Von Josef Schnelle | 03.04.2015
    "Ich hab die allerbeste Frau. Eine Tochter, die ihr ähnlich sieht und die ich liebe. Ein hübsches Haus. Eine Firma, die bestens läuft. Ich bin der glücklichste Mann Delphine und wer das Gegenteil sagt, ist ein Lügner."
    Zu gut um wahr zu sein geht's dem Vertreter für Traktoren Julien. Doch seine heile Welt wird bald Risse bekommen, wie immer bei Georges Simenon, auf dessen Roman "Das blaue Zimmer" dieser Film beruht. Ihm begegnet eine andere Frau, die er für sein Glück hält, die aber tatsächlich sein Unglück sein wird. Die Apothekerin Esther von nebenan verführt ihn zu einer leidenschaftlichen Affäre. Sie ist eine alte Schulfreundin und fordert ein niemals eingelöstes Liebesversprechen ein.
    "Vielleicht willst Du einmal versuchen, mich zu küssen."
    Längst geht das, was die beiden in einem Hotelzimmer mit blauen Tapeten erleben, über alles hinaus. Die Nähe zu Esther ist gefährlich wie die Liebesunfälle in einem Filme von Claude Chabrol. Für ein paar Stunden existiert für die beiden Liebenden keine Außenwelt mehr. Doch bald tropft der erste Tropfen Blut aufs schneeweiße Bettlaken. Was wie eine gewöhnliche Allerweltsaffäre beginnt, wird bald weite Kreise ziehen.
    "Hab ich Dir wehgetan?" – "Nein." – "Du bist mir böse. Ob Deine Frau Dir Fragen stellt?" – "Glaub ich nicht." – "Könntest Du Dein ganzes Leben mit mir verbringen?"
    "Das Leben im Augenblick ist etwas anderes als es später zu zerpflücken." Das sagt Julien wenig später zu den Kriminalbeamten, die ihn zum Verhör abholen. Damit ist auch die Zweiteilung des Filmes beschrieben, aus dem die Leidenschaft bald entweicht und einer peinlichen Befragung durch die Polizei Platz macht. Es sind nämlich Menschen gestorben: Erst der Mann der Apothekerin und dann die blonde Idealfrau des Traktorenvertreters. Freie Bahn für eine neue Beziehung also? So einfach ist das nicht, wie selbst die akribischen Kriminalisten feststellen müssen.

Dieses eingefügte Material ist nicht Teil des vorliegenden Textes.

/-- **Infinite descent modulo `3`** (the `3`-adic local obstruction of the `2`-descent, in
Fermat's form): if `αa² + βb²` is anisotropic modulo `3` and `3 ∤ γ`, then the only integer
solution of `αa² + βb² = 3γc²` is `a = b = c = 0`. Proof: modulo `3`, `3 ∣ a, b`; then
`9 ∣ 3γc²` gives `3 ∣ c`, and `(a/3, b/3, c/3)` is a smaller solution. [folklore] -/
theorem eq_zero_of_sq_descent {α β γ : ℤ}
    (H : ∀ a b : ZMod 3, (α : ZMod 3) * a ^ 2 + (β : ZMod 3) * b ^ 2 = 0 → a = 0 ∧ b = 0)
    (hγ : ¬(3 : ℤ) ∣ γ) {a b c : ℤ} (h : α * a ^ 2 + β * b ^ 2 = 3 * γ * c ^ 2) :
    a = 0 ∧ b = 0 ∧ c = 0 := by
  suffices key : ∀ (n : ℕ) (a b c : ℤ), a.natAbs + b.natAbs + c.natAbs ≤ n →
      α * a ^ 2 + β * b ^ 2 = 3 * γ * c ^ 2 → a = 0 ∧ b = 0 ∧ c = 0 from
    key _ a b c le_rfl h
  intro n
  induction n with
  | zero =>
    intro a b c hn _
    omega
  | succ n ih =>
    intro a b c hn h
    obtain ⟨⟨a', rfl⟩, ⟨b', rfl⟩⟩ :=
      three_dvd_of_zmod H (a := a) (b := b) ⟨γ * c ^ 2, by rw [h]; ring⟩
    have h3 : γ * c ^ 2 = 3 * (α * a' ^ 2 + β * b' ^ 2) := by
      have : (3 : ℤ) * (γ * c ^ 2) = 3 * (3 * (α * a' ^ 2 + β * b' ^ 2)) := by
        linear_combination h.symm
      exact mul_left_cancel₀ three_ne_zero this
    have h3c : (3 : ℤ) ∣ c := by
      have h9 : (3 : ℤ) ∣ γ * c ^ 2 := ⟨_, h3⟩
      rcases Int.prime_three.dvd_or_dvd h9 with h3' | h3'
      · exact absurd h3' hγ
      · exact Int.prime_three.dvd_of_dvd_pow h3'
    obtain ⟨c', rfl⟩ := h3c
    have h' : α * a' ^ 2 + β * b' ^ 2 = 3 * γ * c' ^ 2 := by
      have : (3 : ℤ) * (α * a' ^ 2 + β * b' ^ 2) = 3 * (3 * γ * c' ^ 2) := by
        linear_combination h3.symm
      exact mul_left_cancel₀ three_ne_zero this
    by_cases h0 : a' = 0 ∧ b' = 0 ∧ c' = 0
    · obtain ⟨rfl, rfl, rfl⟩ := h0
      simp
    · simp only [Int.natAbs_mul] at hn
      have h3abs : (3 : ℤ).natAbs = 3 := rfl
      rw [h3abs] at hn
      exact absurd (ih a' b' c' (by omega) h') h0

/-- **The rational form of the descent**: under the same hypotheses, `αa² + βb² = 3γc²` has no
rational solution other than `a = b = c = 0` (clear denominators). [folklore] -/
theorem eq_zero_of_sq_descent_rat {α β γ : ℤ}
    (H : ∀ a b : ZMod 3, (α : ZMod 3) * a ^ 2 + (β : ZMod 3) * b ^ 2 = 0 → a = 0 ∧ b = 0)
    (hγ : ¬(3 : ℤ) ∣ γ) {a b c : ℚ} (h : (α : ℚ) * a ^ 2 + β * b ^ 2 = 3 * γ * c ^ 2) :
    a = 0 ∧ b = 0 ∧ c = 0 := by
  set D : ℚ := (a.den : ℚ) * b.den * c.den with hD
  have hD0 : D ≠ 0 := by rw [hD]; positivity
  have ha : a * D = ((a.num * b.den * c.den : ℤ) : ℚ) := by
    push_cast; rw [hD, ← Rat.mul_den_eq_num a]; ring
  have hb : b * D = ((b.num * a.den * c.den : ℤ) : ℚ) := by
    push_cast; rw [hD, ← Rat.mul_den_eq_num b]; ring
  have hc : c * D = ((c.num * a.den * b.den : ℤ) : ℚ) := by
    push_cast; rw [hD, ← Rat.mul_den_eq_num c]; ring
  have key : (α : ℚ) * (a * D) ^ 2 + β * (b * D) ^ 2 = 3 * γ * (c * D) ^ 2 := by
    linear_combination D ^ 2 * h
  rw [ha, hb, hc] at key
  have key' : α * (a.num * b.den * c.den) ^ 2 + β * (b.num * a.den * c.den) ^ 2 =
      3 * γ * (c.num * a.den * b.den) ^ 2 := by
    exact_mod_cast key
  obtain ⟨h1, h2, h3⟩ := eq_zero_of_sq_descent H hγ key'
  refine ⟨?_, ?_, ?_⟩
  · have : a * D = 0 := by rw [ha, h1, Int.cast_zero]
    exact (mul_eq_zero.mp this).resolve_right hD0
  · have : b * D = 0 := by rw [hb, h2, Int.cast_zero]
    exact (mul_eq_zero.mp this).resolve_right hD0
  · have : c * D = 0 := by rw [hc, h3, Int.cast_zero]
    exact (mul_eq_zero.mp this).resolve_right hD0

/-- `2` is not the square of a rational number (`ord₂ 2 = 1` is odd). [folklore] -/
theorem two_ne_sq (u : ℚ) : (2 : ℚ) ≠ u ^ 2 := by
  intro h
  have key := congrArg (padicValRat 2) h
  rw [padicValRat.pow, show (2 : ℚ) = ((2 : ℕ) : ℚ) by norm_num, padicValRat.of_nat,
    padicValNat_self] at key
  omega

/-! ### The curve `24A1`: rational `2`-torsion `1, 2, -2` and the values of the `2`-descent -/

/-- `24A1 : y² = x³ - x² - 4x + 4` has rational `2`-torsion with `e₁ = 1, e₂ = 2, e₃ = -2`
(`b₂ = -4 = -4Σeᵢ`, `b₄ = -8 = 2Σeᵢeⱼ`, `b₆ = 16 = -4e₁e₂e₃`), the hypothesis
`SplitTwoTorsion` of the tree's complete `2`-descent. Cremona, Table 1, `24A1` (`|T| = 8`, so
`E[2] ⊆ E(ℚ)`). [cite: CremonaAlgorithms1997, Table 1, N = 24, curve A1] -/
theorem splitTwoTorsion : curve24A1.toAffine.SplitTwoTorsion 1 2 (-2) := by
  refine ⟨?_, ?_, ?_⟩ <;> norm_num [curve24A1, b₂, b₄, b₆]

/-- On `24A1`, `y² = (x - 1)(x - 2)(x - (-2))`. [cite: CremonaAlgorithms1997, Table 1, N = 24, curve A1] -/
theorem sq_eq_of_equation {x y : ℚ} (h : curve24A1.toAffine.Equation x y) :
    y ^ 2 = (x - 1) * (x - 2) * (x - (-2)) := by
  rw [equation_curve24A1_iff] at h
  linear_combination h

/-- An affine point of `24A1` with `y = 0` is one of the three `2`-torsion points `x ∈ {1, 2, -2}`.
[cite: CremonaAlgorithms1997, Table 1, N = 24, curve A1] -/
theorem x_eq_of_y_eq_zero {x y : ℚ} (h : curve24A1.toAffine.Equation x y) (hy : y = 0) :
    x = 1 ∨ x = 2 ∨ x = -2 := by
  have hE := sq_eq_of_equation h
  rw [hy, zero_pow two_ne_zero, zero_eq_mul, mul_eq_zero] at hE
  rcases hE with (hE | hE) | hE
  · exact Or.inl (by linarith)
  · exact Or.inr (Or.inl (by linarith))
  · exact Or.inr (Or.inr (by linarith))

    "Also, als sie ihm geschrieben haben: Nun Du. Da meinten sie.." – "Dass ich auf ihn warte. Dass er jetzt das Nötige unternehmen müsste." – "Die Scheidung einreichen? Und seine Frau?" – "Die hätte nicht lange um ihn geweint." – "Woher wissen Sie das, hat sie ihn nicht geliebt." – " Nicht so wie ich. Solche Frauen sind doch zu wahrer Liebe nicht fähig."
    Eine leicht irreale Stimmung
    Mattieu Amalric, als Schauspieler Frankreichs Superstar, hat in seine Story viele kleine Widerhaken eingebaut, die eigentlich ihren ganzen Reiz ausmachen. Die Motive der Figuren bleiben unklar und auch deren Auflösung ist nicht vollkommen befriedigend. Klar ist immerhin, dass die sexuelle Leidenschaft der beiden Hauptfiguren auch mit Machtspielchen und Schmerz zu tun hat. Im Poker um die Deutungshoheit dieser verhängnisvollen Affäre verstricken sich alle handelnden Personen in ein Geflecht aus Lügen, Halbwahrheiten und Wunschgedanken. Amalric versteht es, dem "blauen Zimmer" eine eigene Dynamik zu geben. Der Traumzeit des unwirklichen "blauen" Hotelzimmers entspricht die surreale Überhöhung des Sujets. Gegen die nüchterne Verhörsituation hat dieses Szenario den Vorteil, Fantasien auszulösen. Häufig finden die Dialoge außerhalb des Bildes statt. Die Kamera von Christophe Beaucarne untermalt diese Szenen mit Stillleben und erzeugt so eine leicht irreale Stimmung.
    Aber was ist wirklich geschehen? Dieser Frage nähert sich der Film so vorsichtig wie ein Film von Alfred Hitchcock. Amalric ist bisher als Bösewicht bei James Bond in "Ein Quantum Trost" und als regungsloser Held in "Schmetterling und Taucherglocke" bekannt geworden. Und in einer ganz ähnlich gelagerten Rolle in Polanskis "Venus im Pelz". Schon mit seiner Schauspielerkomödie "Tournée" erntete Almaric 2010 auf den Filmfestspielen von Cannes auch als Regisseur erste Anerkennung. Für "Das blaue Zimmer" nach einem Roman, der bislang als unverfilmbar galt, zeichnete er als Drehbuchautor, Regisseur und Hauptdarsteller verantwortlich. Mit diesem beachtlichen Film in der Tradition der schwarzen Serie versucht er nun, seine Rolle im französischen Film neu zu definieren.
    "Ich bin auch nicht verrückt." – "Davon war auch nie die Rede." – "Warum befragen Sie mich denn jetzt zum sechsten oder siebten Mal. Weil die Zeitungen schreiben, ich wäre ein Monster."